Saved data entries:
/-! ### Stub B: the weight-free ratio converges (pure filter algebra) -/

/-- `R^δ_n(x) → R_S(x)` as `δ → 0⁺` at a non-coincident `x` with `S_{n+2}(x) ≠ 0`: the `ρ`'s
cancel (`ρ δ ≠ 0` on `(0,1]`) and the three rescaled correlators converge pointwise. [folklore] -/
theorem tendsto_latticeRatio {ρ : ℝ → ℝ} {S : CorrFamily 3}
    (hρ : ∀ δ ∈ Set.Ioc (0:ℝ) 1, 0 < ρ δ)
    (hlim : HasPointwiseScalingLimit (criticalCorr 3) ρ S)
    {n : ℕ} {x : Fin (n + 2) → EuclideanSpace ℝ (Fin 3)}
    (hx : x ∈ NonCoincident 3 (n + 2)) (hS : S (n + 2) x ≠ 0) :
    Tendsto (fun δ => latticeRatio n δ x) (𝓝[>] (0:ℝ)) (𝓝 (limitRatio S n x)) := by
  have hinj : Function.Injective x := hx
  have hx' : (fun i => x (Fin.castAdd 2 i)) ∈ NonCoincident 3 n :=
    hinj.comp (Fin.castAdd_injective n 2)
  have hx'' : (fun i => x (Fin.natAdd n i)) ∈ NonCoincident 3 2 :=
    hinj.comp (Fin.natAdd_injective 2 n)
  have h1 := (hlim n).tendsto_at hx'
  have h2 := (hlim 2).tendsto_at hx''
  have h3 := (hlim (n + 2)).tendsto_at hx
  have hT := (h1.mul h2).div h3 hS
  refine hT.congr' ?_
  filter_upwards [Ioc_mem_nhdsGT zero_lt_one] with δ hδ
  have hρδ : ρ δ ≠ 0 := (hρ δ hδ).ne'
  simp only [Pi.div_apply, latticeRatio, rescaledCorrelator_apply, Pi.one_apply, one_pow, one_mul]
  rw [show ρ δ ^ n * criticalCorr 3 n (fun i => latticeApprox δ (x (Fin.castAdd 2 i))) *
        (ρ δ ^ 2 * criticalCorr 3 2 (fun i => latticeApprox δ (x (Fin.natAdd n i)))) =
      ρ δ ^ (n + 2) * (criticalCorr 3 n (fun i => latticeApprox δ (x (Fin.castAdd 2 i))) *
        criticalCorr 3 2 (fun i => latticeApprox δ (x (Fin.natAdd n i)))) by ring]
  rw [mul_div_mul_left _ _ (pow_ne_zero _ hρδ)]
import Summits.BirchSwinnertonDyer.BirchSwinnertonDyer.Theses.SignedBaseChange
import HarnessLib

/-!
# `SignedBaseChange.PublishedSignedInputsGlue` holds (route SignedBaseChange, glue of the readiness split of the shared
support `PublishedSignedInputs`; item stmt-BirchSwinnertonDyer-20273)

`PublishedSignedInputsGlue : C1 → … → C10 → PublishedSignedInputs` where `C1, …, C10` are the ten `cite_only` conjuncts of
`PublishedSignedInputs` BY NAME, in conjunct order: the proof is the anonymous constructor (exactly as route
SignedLowerHalves' item 19292, `Theorems/…publishedSignedInputsOfParts_holds`). Statement PRINTED fully qualified.
File with: `ledger propose --kind proof --target Summits/BirchSwinnertonDyer/BirchSwinnertonDyer/Theorems/SignedBaseChangePublishedSignedInputsGlue.lean
  --file <this> --workitem stmt-BirchSwinnertonDyer-20273`.
-/

set_option autoImplicit false

namespace Summit.BirchSwinnertonDyer.BirchSwinnertonDyer.Theorems.SignedBaseChangePublishedSignedInputsGlue

/-- The ten published inputs, given one by one, assemble to the conjunction `PublishedSignedInputs`. -/
theorem publishedSignedInputsGlue_holds :
    Summit.BirchSwinnertonDyer.BirchSwinnertonDyer.Theses.SignedBaseChange.PublishedSignedInputsGlue := by
  intro h1 h2 h3 h4 h5 h6 h7 h8 h9 h10
  exact ⟨h1, h2, h3, h4, h5, h6, h7, h8, h9, h10⟩

end Summit.BirchSwinnertonDyer.BirchSwinnertonDyer.Theorems.SignedBaseChangePublishedSignedInputsGlue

* [EXERCISE DETAILS]: Search the records for the word "have" and copy out every line that holds it.

* [EXERCISE ANSWER]:
  have hinj : Function.Injective x := hx
  have hx' : (fun i => x (Fin.castAdd 2 i)) ∈ NonCoincident 3 n :=
  have hx'' : (fun i => x (Fin.natAdd n i)) ∈ NonCoincident 3 2 :=
  have h1 := (hlim n).tendsto_at hx'
  have h2 := (hlim 2).tendsto_at hx''
  have h3 := (hlim (n + 2)).tendsto_at hx
  have hT := (h1.mul h2).div h3 hS
  have hρδ : ρ δ ≠ 0 := (hρ δ hδ).ne'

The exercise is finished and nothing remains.